Happy to share our thoughts and expertise with you. Suppose your technology demonstration status is at the stage when you have not finished the implementation of the invention. In that case, you may be told that your way is to file a provisional patent application. Be careful. There is a lot of litigation over provisional applications because a full utility patent only gets priority back to the provisional filing date if the provisional fully discloses everything claimed as “the invention” in the utility. As a result, it is very common to challenge the priority date of a utility patent by arguing that a new matter was added in the utility application that was not included in the provisional. We were those attorneys who successfully challenged the priority date of the patent of our opponent (patent troll) when defending ourselves. Therefore, as litigators, we would strongly recommend to think twice. The problem is that you can file a provisional and wait for a year to file a full utility and can lose your rights or priority. Just think about what one year in the IT-sphere means and how risky it is, what if others will be faster than you are, and what consequences of this can happen.

To get a good answer to the question about the type of filing that makes the most sense-provisional or nonprovisional – we need to consider what kind of claim we can prepare with what you have now. A patent application does not need to disclose every little detail, but it must include enough detail to show that you are “in possession” of the invention. US law interprets patents from the point of view of “one of ordinary skill in the art.” So the application just needs to be convincing to other people in your field. It is very important to remember that you do not need to implement your invention and only then patent it. I urge you to think about protection of your intellectual property rights as soon as possible and do not postpone it.

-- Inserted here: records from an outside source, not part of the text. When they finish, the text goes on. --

import Summits.ValiantsHypothesis.ValiantsHypothesis.Theorems.BinomialElusivePeelingLemmaGadget

/-!
# The theta gadget `Θ₅(L′, q)`, II: all arms share the branch vectors (the closing construction)

Helper for the crux stmt-ValiantsHypothesis-7391 (negative lane; `Cruxes/PeelingLemma/DETERMINISTIC-ALLX.md`
§1a, module [T]).  At position `2q` every arm `j` has the vector `ψ_b = Σ_a (-1)^a e_{beta a}`
(`win_b_beta`, `win_b_eq_zero`, `win_b_eq`), and at position `4q + no + 2 = 2q + L′` every arm has
`ψ_{b'} = Σ_a (-1)^a e_{beta' a}` (`win_b'_beta'`, `win_b'_eq_zero`, `win_b'_eq`): the arm-dependent
age order at `b` (a transposition of two even ages) and the CLOSING births (x_j, then the letters of
`b'` except the kept one, interleaved by parity) are consistent.  Together with the pair-label
identity `win_add_win_succ` this makes every edge of the gadget an X-output.  No Theses import.
-/

namespace Summit.ValiantsHypothesis.ValiantsHypothesis.Theorems.PeelingLemmaGadget

-- summit = sub-problem name (single-conjunct summit, D-0017 layout), so the namespace repeats it
set_option linter.dupNamespace false

open scoped BigOperators
open Finset
open Summit.ValiantsHypothesis.ValiantsHypothesis.Theorems.PeelingLemmaWindow (win)

variable {q no : ℕ}

/-! ## The vertex vectors at the two branch vertices -/

/-- `birth` at `n - i` for naturals `i ≤ n`. -/
theorem birth_sub_natCast (j : Fin 5) (n i : ℕ) (hi : i ≤ n) :
    birth q no j ((n : ℤ) - (i : ℤ)) = birthNat q no j (n - i) := by
  rw [← Nat.cast_sub hi, birth_natCast]

/-- The window vector at a natural position `n ≥ 2q`, expressed through `birthNat`. -/
theorem win_birth_apply (j : Fin 5) (n : ℕ) (hn : 2 * q ≤ n) (ν : GLetter q no) :
    win (birth q no j) q (n : ℤ) ν =
      ∑ i ∈ Finset.range (2 * q + 1), (-1) ^ i * (if birthNat q no j (n - i) = ν then 1 else 0) := by
  unfold win
  refine Finset.sum_congr rfl fun i hi => ?_
  rw [birth_sub_natCast j n i (by have := Finset.mem_range.mp hi; omega)]

/-- If the letter `ν` is born at offset `i₀` below position `n` (and births are injective), its
coefficient in the window vector at `n` is `(-1)^{i₀}`. -/
theorem win_eq_of_hit (j : Fin 5) (n : ℕ) (hn : 2 * q ≤ n) (ν : GLetter q no) (i₀ : ℕ)
    (hi₀ : i₀ ≤ 2 * q) (hit : birthNat q no j (n - i₀) = ν) :
    win (birth q no j) q (n : ℤ) ν = (-1) ^ i₀ := by
  rw [win_birth_apply j n hn, Finset.sum_eq_single_of_mem i₀ (Finset.mem_range.mpr (by omega))]
  · rw [if_pos hit, mul_one]
  · intro i hi hne
    rw [if_neg, mul_zero]
    intro h
    have h1 : birth q no j ((n - i : ℕ) : ℤ) = birth q no j ((n - i₀ : ℕ) : ℤ) := by
      rw [birth_natCast, birth_natCast, h, hit]
    have h2 := birth_injective j h1
    have h3 : n - i = n - i₀ := by exact_mod_cast h2
    have := Finset.mem_range.mp hi
    omega

/-- A letter not born in the window below `n` does not occur in the window vector at `n`. -/
theorem win_eq_zero_of_no_hit (j : Fin 5) (n : ℕ) (hn : 2 * q ≤ n) (ν : GLetter q no)
    (hno : ∀ i ≤ 2 * q, birthNat q no j (n - i) ≠ ν) : win (birth q no j) q (n : ℤ) ν = 0 := by
  rw [win_birth_apply j n hn]
  refine Finset.sum_eq_zero fun i hi => ?_
  rw [if_neg (hno i (by have := Finset.mem_range.mp hi; omega)), mul_zero]

/-- Powers of `-1` depend only on the parity of the exponent. -/
theorem neg_one_pow_of_mod_two_eq {m n : ℕ} (h : m % 2 = n % 2) : ((-1 : ℤ) ^ m) = (-1) ^ n := by
  rw [neg_one_pow_eq_pow_mod_two (R := ℤ), h, ← neg_one_pow_eq_pow_mod_two (R := ℤ)]

/-- **Vertex vector at `b`.**  Every arm sees the same vector at position `2q`: the letter `beta a`
with coefficient `(-1)^a` … -/
theorem win_b_beta (j : Fin 5) (a : Fin (2 * q + 1)) :
    win (birth q no j) q ((2 * q : ℕ) : ℤ) (GLetter.beta a) = (-1) ^ (a : ℕ) := by
  have hi₀ : ((armAge q j a : Fin (2 * q + 1)) : ℕ) ≤ 2 * q := by
    have := (armAge q j a).isLt; omega
  rw [win_eq_of_hit j (2 * q) le_rfl (GLetter.beta a) _ hi₀]
  · exact neg_one_pow_of_mod_two_eq (armAge_parity q j a)
  · rw [birthNat_beta j (by omega)]
    have : (⟨2 * q - (2 * q - ((armAge q j a : Fin (2 * q + 1)) : ℕ)), by omega⟩ : Fin (2 * q + 1))
        = armAge q j a := Fin.ext (by simp only; omega)
    rw [this]
    simp [armAge, Equiv.swap_apply_self]

/-- … and no other letter. -/
theorem win_b_eq_zero (j : Fin 5) (ν : GLetter q no) (hν : ∀ a, ν ≠ GLetter.beta a) :
    win (birth q no j) q ((2 * q : ℕ) : ℤ) ν = 0 := by
  refine win_eq_zero_of_no_hit j (2 * q) le_rfl ν fun i hi => ?_
  rw [birthNat_beta j (by omega)]
  exact fun h => hν _ h.symm

/-- **Vertex vector at `b'`.**  Every arm sees the same vector at position `4q + no + 2 = 2q + L′`:
the letter `beta' a` with coefficient `(-1)^a` … -/
theorem win_b'_beta' (j : Fin 5) (a : Fin (2 * q + 1)) :
    win (birth q no j) q ((4 * q + no + 2 : ℕ) : ℤ) (GLetter.beta' a) = (-1) ^ (a : ℕ) := by
  have ha := a.isLt
  have hee := evenAge_even q j
  by_cases h0 : a = evenAge q j
  · -- the kept letter, born at `b'` itself
    rw [win_eq_of_hit j _ (by omega) _ 0 (by omega) (by rw [Nat.sub_zero, birthNat_kept, h0])]
    subst h0
    exact neg_one_pow_of_mod_two_eq (by rw [hee])
  by_cases hodd : (a : ℕ) % 2 = 1
  · -- a minus letter of `b'`: closing birth number `a + 1`
    have hit : birthNat q no j (4 * q + no + 2 - (2 * q - a)) = GLetter.beta' a := by
      rw [birthNat_closing j (by omega) (by omega)]
      unfold closing
      rw [if_pos (by omega)]
      congr 1; exact Fin.ext (by simp only; omega)
    rw [win_eq_of_hit j _ (by omega) _ (2 * q - a) (by omega) hit]
    exact neg_one_pow_of_mod_two_eq (by omega)
  · -- a plus letter of `b'` other than the kept one: closing birth number `2k+1`
    have h0' : (a : ℕ) ≠ (evenAge q j : ℕ) := fun h => h0 (Fin.ext h)
    let k : ℕ := if (a : ℕ) < (evenAge q j : ℕ) then (a : ℕ) / 2 else (a : ℕ) / 2 - 1
    have hk : k < q := by
      have : (evenAge q j : ℕ) ≤ 2 * q := by have := (evenAge q j).isLt; omega
      simp only [k]; split_ifs <;> omega
    have hskip : skipAge q j k = a := by
      apply Fin.ext
      unfold skipAge
      simp only [k]
      split_ifs with h1 h2 h3 <;> omega
    have hit : birthNat q no j (4 * q + no + 2 - (2 * q - 2 * k)) = GLetter.beta' a := by
      rw [birthNat_closing j (by omega) (by omega)]
      unfold closing
      rw [if_neg (by omega)]
      congr 1
      rw [← hskip]; congr 1; omega
    rw [win_eq_of_hit j _ (by omega) _ (2 * q - 2 * k) (by omega) hit]
    exact neg_one_pow_of_mod_two_eq (by omega)

/-- … and no other letter. -/
theorem win_b'_eq_zero (j : Fin 5) (ν : GLetter q no) (hν : ∀ a, ν ≠ GLetter.beta' a) :
    win (birth q no j) q ((4 * q + no + 2 : ℕ) : ℤ) ν = 0 := by
  refine win_eq_zero_of_no_hit j _ (by omega) ν fun i hi => ?_
  rcases Nat.eq_zero_or_pos i with h0 | h0
  · subst h0; rw [Nat.sub_zero, birthNat_kept]; exact fun h => hν _ h.symm
  · rw [birthNat_closing j (by omega) (by omega)]
    obtain ⟨a, ha, -, -⟩ := closing_eq_beta' (q := q) (no := no) j
      (i := 4 * q + no + 2 - i - (2 * q + no + 1)) (by omega) (by omega)
    rw [ha]; exact fun h => hν _ h.symm

/-- **Common branch vectors.**  All five arms have the same vertex vector at `b` and at `b'`. -/
theorem win_b_eq (j j' : Fin 5) :
    win (birth q no j) q ((2 * q : ℕ) : ℤ) = win (birth q no j') q ((2 * q : ℕ) : ℤ) := by
  funext ν
  by_cases h : ∃ a, ν = GLetter.beta a
  · obtain ⟨a, rfl⟩ := h; rw [win_b_beta, win_b_beta]
  · push Not at h; rw [win_b_eq_zero j ν h, win_b_eq_zero j' ν h]

/-- All arms have the same vertex vector at `b'`. -/
theorem win_b'_eq (j j' : Fin 5) :
    win (birth q no j) q ((4 * q + no + 2 : ℕ) : ℤ) = win (birth q no j') q ((4 * q + no + 2 : ℕ) : ℤ) := by
  funext ν
  by_cases h : ∃ a, ν = GLetter.beta' a
  · obtain ⟨a, rfl⟩ := h; rw [win_b'_beta', win_b'_beta']
  · push Not at h; rw [win_b'_eq_zero j ν h, win_b'_eq_zero j' ν h]


end Summit.ValiantsHypothesis.ValiantsHypothesis.Theorems.PeelingLemmaGadget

As for the costs. As you may be aware, there are attorney’s work to be paid for and government fees to be paid. The process for provisional applications requires multiple stages instead of just one. You have one year to file a utility application after a provisional is filed. With two stages, the work can be weighted in favor of the provisional, in favor of the utility, or they can be about equal. The total cost is generally more because there are two filings. And things usually happen in between the two filings that make it necessary to retool the application to some degree. So the budget for a typical provisional is 20% higher for both applications. The formal requirements for provisionals are minimal, so some companies file provisionals that are little more than technical documentation. Such provisionals require a lot of work to be converted to utility applications. Other companies file provisionals that are essentially full utilities requiring very little work to convert. 

What we also do, when preparing the patent application for you, is the following: we do Alice check to avoid any IPR (Inter-Parties Review in the USPTO), enforceability analysis to avoid any easy workarounds of your rights, and novelty search which helps to improve the level of invention as we always develop strategies for balancing and obtaining broader patent rights in promising areas.